* **Information supplied**
-----
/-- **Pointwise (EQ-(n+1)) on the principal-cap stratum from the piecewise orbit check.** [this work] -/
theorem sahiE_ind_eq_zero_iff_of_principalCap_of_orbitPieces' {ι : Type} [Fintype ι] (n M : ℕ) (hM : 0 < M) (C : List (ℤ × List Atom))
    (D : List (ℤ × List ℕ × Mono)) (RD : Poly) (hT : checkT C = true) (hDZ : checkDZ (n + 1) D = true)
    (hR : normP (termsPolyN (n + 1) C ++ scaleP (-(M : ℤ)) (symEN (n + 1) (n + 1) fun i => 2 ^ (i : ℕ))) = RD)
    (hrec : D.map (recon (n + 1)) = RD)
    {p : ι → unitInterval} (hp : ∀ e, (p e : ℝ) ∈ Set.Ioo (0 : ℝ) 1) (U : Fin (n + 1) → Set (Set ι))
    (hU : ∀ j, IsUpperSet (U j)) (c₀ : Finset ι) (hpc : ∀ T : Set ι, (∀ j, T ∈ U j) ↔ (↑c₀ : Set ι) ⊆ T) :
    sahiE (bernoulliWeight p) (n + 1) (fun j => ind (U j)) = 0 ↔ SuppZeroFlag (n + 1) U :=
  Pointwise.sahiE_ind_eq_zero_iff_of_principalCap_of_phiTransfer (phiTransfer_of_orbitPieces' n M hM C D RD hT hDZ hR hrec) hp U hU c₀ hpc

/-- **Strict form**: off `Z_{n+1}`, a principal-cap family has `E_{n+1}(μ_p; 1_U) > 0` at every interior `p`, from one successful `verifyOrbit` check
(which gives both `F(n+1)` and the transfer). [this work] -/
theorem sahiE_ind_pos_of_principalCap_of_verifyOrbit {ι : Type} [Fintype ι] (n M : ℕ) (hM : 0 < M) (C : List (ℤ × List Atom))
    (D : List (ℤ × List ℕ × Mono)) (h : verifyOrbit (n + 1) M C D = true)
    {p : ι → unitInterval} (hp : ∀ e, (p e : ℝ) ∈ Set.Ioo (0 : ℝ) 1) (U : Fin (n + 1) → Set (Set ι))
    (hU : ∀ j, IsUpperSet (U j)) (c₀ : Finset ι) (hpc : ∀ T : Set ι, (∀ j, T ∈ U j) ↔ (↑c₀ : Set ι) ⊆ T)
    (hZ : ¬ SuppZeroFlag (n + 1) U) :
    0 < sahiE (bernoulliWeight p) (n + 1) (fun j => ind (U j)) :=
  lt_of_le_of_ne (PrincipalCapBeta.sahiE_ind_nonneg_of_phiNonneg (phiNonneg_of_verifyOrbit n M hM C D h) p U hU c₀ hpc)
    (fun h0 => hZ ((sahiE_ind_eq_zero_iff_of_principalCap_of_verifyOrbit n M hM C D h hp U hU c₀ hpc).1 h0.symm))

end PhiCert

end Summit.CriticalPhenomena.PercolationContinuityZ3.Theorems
-----
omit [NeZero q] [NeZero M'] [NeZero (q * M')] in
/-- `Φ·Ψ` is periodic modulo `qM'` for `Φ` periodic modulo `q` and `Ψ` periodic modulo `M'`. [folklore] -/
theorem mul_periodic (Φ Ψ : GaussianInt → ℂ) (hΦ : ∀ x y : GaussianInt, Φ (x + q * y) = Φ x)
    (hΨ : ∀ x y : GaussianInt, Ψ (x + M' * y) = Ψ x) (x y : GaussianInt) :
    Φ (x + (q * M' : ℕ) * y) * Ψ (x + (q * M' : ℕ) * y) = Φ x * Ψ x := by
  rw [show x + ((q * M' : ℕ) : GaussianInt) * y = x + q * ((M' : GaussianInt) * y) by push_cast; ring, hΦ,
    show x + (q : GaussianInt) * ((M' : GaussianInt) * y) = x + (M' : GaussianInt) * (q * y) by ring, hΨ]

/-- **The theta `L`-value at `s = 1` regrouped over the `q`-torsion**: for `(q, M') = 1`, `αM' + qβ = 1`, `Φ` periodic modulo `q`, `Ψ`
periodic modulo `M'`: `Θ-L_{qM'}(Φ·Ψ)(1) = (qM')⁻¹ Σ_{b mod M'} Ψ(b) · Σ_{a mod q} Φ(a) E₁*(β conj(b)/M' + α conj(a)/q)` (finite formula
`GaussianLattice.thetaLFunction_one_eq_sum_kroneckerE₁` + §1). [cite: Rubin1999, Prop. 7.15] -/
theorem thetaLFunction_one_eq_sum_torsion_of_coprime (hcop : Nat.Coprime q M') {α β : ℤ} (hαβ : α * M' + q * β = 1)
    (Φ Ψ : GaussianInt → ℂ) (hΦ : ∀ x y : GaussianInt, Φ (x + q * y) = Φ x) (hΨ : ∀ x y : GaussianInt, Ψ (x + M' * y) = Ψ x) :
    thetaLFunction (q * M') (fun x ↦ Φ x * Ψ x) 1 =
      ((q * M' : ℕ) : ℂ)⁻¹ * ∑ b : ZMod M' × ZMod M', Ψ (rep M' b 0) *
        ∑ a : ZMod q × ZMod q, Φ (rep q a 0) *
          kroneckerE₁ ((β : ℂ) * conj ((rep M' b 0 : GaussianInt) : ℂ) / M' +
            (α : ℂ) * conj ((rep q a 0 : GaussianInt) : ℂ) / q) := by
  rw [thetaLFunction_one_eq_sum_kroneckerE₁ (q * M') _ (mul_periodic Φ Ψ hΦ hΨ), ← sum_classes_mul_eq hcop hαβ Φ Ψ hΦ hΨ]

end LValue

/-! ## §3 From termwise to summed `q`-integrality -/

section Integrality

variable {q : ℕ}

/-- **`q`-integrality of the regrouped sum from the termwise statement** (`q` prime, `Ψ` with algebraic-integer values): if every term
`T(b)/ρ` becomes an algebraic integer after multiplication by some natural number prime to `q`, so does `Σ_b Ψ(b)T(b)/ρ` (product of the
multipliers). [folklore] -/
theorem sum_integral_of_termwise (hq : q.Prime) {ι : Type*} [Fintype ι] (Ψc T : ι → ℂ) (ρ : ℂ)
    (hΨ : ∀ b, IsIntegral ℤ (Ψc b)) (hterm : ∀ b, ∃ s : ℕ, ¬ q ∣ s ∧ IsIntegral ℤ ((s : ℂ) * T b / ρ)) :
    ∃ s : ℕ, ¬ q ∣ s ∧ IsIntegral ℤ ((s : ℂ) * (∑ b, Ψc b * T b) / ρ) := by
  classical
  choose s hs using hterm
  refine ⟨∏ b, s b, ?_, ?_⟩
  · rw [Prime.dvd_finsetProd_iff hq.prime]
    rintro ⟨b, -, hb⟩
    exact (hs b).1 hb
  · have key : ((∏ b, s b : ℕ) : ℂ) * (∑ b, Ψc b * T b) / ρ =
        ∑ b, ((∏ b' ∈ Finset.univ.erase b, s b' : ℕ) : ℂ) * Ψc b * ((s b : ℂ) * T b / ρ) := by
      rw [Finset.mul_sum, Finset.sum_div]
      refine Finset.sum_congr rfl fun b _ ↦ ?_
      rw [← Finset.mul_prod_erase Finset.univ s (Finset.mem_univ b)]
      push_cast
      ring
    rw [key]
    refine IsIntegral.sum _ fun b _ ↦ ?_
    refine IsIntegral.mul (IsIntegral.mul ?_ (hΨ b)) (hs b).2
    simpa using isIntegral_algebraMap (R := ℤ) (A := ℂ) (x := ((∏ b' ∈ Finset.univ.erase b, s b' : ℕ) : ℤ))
-----
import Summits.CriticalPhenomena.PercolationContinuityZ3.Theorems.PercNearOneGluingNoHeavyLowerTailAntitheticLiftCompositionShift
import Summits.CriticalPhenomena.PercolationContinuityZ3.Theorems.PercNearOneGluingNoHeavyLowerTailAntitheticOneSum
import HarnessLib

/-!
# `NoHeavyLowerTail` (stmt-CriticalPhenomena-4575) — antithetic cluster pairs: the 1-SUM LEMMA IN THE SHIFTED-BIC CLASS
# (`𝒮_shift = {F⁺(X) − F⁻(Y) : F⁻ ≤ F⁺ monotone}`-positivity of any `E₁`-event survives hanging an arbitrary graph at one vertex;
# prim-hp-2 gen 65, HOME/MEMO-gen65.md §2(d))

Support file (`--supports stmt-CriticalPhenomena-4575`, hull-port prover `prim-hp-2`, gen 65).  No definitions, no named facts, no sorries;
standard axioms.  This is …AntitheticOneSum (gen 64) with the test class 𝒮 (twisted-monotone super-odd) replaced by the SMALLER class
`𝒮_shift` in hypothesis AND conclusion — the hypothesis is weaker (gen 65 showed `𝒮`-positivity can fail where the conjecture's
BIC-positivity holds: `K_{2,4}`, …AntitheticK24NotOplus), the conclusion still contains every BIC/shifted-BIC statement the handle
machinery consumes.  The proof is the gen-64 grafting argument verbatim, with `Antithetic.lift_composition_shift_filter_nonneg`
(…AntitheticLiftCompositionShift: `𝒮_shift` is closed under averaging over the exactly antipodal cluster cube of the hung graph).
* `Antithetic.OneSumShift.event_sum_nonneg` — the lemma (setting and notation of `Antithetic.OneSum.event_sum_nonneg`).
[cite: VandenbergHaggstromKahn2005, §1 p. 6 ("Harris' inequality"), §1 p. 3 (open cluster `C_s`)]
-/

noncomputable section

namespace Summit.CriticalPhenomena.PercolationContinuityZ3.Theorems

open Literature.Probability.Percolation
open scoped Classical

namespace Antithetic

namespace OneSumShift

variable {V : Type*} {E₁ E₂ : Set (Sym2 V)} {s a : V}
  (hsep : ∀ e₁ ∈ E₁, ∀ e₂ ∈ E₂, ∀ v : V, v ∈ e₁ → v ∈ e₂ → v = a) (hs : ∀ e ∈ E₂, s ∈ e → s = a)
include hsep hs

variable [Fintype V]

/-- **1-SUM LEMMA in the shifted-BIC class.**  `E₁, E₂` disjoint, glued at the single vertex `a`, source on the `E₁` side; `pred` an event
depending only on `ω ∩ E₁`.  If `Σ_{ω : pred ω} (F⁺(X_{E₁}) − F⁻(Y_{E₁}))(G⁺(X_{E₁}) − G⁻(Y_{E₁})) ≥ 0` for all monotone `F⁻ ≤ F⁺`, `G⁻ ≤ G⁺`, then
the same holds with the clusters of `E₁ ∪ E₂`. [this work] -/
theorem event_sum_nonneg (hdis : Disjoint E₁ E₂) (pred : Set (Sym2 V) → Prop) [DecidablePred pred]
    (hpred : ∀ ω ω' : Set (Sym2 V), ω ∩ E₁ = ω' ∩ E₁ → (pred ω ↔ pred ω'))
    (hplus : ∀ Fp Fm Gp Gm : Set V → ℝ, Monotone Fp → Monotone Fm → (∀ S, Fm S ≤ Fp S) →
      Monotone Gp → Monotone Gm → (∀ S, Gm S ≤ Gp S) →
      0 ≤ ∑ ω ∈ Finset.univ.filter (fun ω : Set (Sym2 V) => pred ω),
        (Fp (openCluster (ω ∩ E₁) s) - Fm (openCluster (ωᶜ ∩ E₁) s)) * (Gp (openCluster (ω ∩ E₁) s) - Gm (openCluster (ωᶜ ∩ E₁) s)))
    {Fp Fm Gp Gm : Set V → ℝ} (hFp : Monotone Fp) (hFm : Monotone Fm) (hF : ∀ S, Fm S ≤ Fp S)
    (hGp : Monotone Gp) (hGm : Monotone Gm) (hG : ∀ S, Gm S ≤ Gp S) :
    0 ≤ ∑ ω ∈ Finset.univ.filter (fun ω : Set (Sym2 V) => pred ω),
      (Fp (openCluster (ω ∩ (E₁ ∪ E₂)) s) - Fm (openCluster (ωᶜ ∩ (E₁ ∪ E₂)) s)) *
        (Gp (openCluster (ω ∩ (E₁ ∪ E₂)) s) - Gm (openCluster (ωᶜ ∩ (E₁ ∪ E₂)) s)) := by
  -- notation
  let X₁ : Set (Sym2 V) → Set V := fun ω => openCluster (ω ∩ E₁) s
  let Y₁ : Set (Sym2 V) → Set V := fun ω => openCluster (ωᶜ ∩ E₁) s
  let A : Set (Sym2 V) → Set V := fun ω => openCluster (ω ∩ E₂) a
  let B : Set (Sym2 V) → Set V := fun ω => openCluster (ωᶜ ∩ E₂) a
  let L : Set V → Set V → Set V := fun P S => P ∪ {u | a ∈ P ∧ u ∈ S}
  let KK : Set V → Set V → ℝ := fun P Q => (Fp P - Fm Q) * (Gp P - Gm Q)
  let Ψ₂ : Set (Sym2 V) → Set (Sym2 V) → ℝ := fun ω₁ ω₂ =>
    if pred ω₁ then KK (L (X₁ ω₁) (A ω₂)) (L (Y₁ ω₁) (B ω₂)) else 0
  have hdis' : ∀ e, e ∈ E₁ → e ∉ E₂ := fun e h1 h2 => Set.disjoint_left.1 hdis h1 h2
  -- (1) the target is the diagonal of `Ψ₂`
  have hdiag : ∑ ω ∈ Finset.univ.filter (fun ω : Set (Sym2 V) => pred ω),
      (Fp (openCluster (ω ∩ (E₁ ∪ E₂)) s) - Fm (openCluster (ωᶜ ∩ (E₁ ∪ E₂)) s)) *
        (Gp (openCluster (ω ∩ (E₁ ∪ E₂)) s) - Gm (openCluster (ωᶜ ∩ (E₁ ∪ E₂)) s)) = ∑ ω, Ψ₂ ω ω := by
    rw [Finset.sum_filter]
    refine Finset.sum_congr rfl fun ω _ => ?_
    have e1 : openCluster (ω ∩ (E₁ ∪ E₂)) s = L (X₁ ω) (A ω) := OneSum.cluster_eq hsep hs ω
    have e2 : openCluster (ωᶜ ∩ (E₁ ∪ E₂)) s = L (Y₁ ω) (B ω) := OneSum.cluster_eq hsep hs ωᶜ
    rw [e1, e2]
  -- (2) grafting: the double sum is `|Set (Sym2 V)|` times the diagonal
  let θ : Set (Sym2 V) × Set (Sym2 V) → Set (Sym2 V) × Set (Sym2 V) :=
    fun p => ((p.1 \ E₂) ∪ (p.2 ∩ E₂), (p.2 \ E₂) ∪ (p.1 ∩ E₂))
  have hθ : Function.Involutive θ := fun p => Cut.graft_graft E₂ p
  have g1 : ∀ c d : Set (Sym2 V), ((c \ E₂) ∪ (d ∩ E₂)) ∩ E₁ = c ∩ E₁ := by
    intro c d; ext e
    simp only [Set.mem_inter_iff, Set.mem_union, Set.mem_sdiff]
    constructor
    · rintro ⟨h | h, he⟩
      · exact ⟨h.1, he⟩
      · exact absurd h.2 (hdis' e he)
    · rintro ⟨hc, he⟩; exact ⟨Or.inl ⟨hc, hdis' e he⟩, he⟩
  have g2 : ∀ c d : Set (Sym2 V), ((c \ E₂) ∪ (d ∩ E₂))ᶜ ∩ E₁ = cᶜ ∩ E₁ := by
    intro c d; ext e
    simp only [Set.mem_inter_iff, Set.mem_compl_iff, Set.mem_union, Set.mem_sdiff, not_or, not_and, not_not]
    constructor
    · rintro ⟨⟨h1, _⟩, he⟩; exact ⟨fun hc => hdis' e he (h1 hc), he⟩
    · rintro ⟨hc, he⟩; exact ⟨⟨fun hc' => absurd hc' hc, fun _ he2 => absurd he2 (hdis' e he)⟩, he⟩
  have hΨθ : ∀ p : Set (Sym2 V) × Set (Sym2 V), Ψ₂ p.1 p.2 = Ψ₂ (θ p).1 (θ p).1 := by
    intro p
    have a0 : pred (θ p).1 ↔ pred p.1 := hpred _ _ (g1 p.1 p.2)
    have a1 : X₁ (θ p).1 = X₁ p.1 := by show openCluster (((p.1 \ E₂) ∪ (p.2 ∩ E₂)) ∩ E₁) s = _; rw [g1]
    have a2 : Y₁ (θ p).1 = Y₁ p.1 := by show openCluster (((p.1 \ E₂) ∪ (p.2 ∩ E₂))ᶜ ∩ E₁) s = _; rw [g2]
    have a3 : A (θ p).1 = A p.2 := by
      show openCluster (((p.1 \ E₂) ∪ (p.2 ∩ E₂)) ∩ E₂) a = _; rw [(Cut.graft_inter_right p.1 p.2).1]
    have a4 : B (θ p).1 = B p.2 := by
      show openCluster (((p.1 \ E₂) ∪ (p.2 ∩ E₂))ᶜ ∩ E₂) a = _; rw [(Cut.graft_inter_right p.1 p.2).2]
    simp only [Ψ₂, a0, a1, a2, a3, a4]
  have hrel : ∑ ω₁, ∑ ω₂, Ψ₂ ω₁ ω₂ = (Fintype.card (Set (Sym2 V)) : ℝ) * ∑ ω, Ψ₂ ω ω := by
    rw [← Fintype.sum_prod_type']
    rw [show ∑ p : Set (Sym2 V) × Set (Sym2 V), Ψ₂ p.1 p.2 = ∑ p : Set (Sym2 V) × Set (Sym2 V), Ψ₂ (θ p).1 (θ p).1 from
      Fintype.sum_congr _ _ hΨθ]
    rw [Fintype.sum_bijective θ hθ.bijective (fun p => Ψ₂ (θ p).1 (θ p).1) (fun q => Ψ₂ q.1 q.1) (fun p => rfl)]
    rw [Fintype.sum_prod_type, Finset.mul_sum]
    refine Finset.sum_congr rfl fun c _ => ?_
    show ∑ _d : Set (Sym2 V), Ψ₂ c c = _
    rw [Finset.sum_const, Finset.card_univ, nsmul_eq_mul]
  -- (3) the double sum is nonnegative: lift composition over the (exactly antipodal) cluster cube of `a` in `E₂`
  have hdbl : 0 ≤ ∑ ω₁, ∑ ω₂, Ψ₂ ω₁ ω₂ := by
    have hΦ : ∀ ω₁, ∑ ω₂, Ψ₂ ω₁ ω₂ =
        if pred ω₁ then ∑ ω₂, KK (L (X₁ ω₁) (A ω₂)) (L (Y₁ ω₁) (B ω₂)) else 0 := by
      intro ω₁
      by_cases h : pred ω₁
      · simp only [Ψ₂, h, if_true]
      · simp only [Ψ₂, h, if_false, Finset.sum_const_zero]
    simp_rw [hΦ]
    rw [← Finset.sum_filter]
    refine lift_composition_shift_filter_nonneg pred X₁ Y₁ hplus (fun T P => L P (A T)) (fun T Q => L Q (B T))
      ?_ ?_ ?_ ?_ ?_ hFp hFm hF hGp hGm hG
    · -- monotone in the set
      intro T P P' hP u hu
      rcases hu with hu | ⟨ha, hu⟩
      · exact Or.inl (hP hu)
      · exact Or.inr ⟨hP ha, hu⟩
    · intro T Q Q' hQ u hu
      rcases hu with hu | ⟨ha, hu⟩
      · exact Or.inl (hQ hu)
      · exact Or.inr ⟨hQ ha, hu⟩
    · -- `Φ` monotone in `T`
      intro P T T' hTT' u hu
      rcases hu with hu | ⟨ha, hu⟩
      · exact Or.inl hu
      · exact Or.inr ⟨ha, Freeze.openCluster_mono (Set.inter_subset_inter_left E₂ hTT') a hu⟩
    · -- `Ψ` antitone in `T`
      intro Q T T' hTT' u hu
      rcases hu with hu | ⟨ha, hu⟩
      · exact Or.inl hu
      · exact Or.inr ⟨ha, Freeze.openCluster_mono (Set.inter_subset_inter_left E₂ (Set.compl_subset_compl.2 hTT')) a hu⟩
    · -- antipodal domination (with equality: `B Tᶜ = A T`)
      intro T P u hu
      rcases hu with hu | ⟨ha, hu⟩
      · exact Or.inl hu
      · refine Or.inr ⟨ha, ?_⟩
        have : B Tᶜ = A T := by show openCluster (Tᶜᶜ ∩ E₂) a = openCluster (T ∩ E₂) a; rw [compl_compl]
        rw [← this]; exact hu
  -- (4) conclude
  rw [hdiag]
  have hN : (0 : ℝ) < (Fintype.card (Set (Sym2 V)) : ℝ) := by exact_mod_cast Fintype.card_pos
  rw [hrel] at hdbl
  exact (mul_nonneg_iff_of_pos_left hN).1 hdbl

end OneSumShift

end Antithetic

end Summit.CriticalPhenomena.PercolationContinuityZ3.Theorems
-----
* **Directions**
Could you transcribe the entries above word for word, from the line with "check.** [this work] -/" down to the line with "(which gives both", keeping both?

* **Reply**
/-- **Pointwise (EQ-(n+1)) on the principal-cap stratum from the piecewise orbit check.** [this work] -/
theorem sahiE_ind_eq_zero_iff_of_principalCap_of_orbitPieces' {ι : Type} [Fintype ι] (n M : ℕ) (hM : 0 < M) (C : List (ℤ × List Atom))
    (D : List (ℤ × List ℕ × Mono)) (RD : Poly) (hT : checkT C = true) (hDZ : checkDZ (n + 1) D = true)
    (hR : normP (termsPolyN (n + 1) C ++ scaleP (-(M : ℤ)) (symEN (n + 1) (n + 1) fun i => 2 ^ (i : ℕ))) = RD)
    (hrec : D.map (recon (n + 1)) = RD)
    {p : ι → unitInterval} (hp : ∀ e, (p e : ℝ) ∈ Set.Ioo (0 : ℝ) 1) (U : Fin (n + 1) → Set (Set ι))
    (hU : ∀ j, IsUpperSet (U j)) (c₀ : Finset ι) (hpc : ∀ T : Set ι, (∀ j, T ∈ U j) ↔ (↑c₀ : Set ι) ⊆ T) :
    sahiE (bernoulliWeight p) (n + 1) (fun j => ind (U j)) = 0 ↔ SuppZeroFlag (n + 1) U :=
  Pointwise.sahiE_ind_eq_zero_iff_of_principalCap_of_phiTransfer (phiTransfer_of_orbitPieces' n M hM C D RD hT hDZ hR hrec) hp U hU c₀ hpc

/-- **Strict form**: off `Z_{n+1}`, a principal-cap family has `E_{n+1}(μ_p; 1_U) > 0` at every interior `p`, from one successful `verifyOrbit` check
(which gives both `F(n+1)` and the transfer). [this work] -/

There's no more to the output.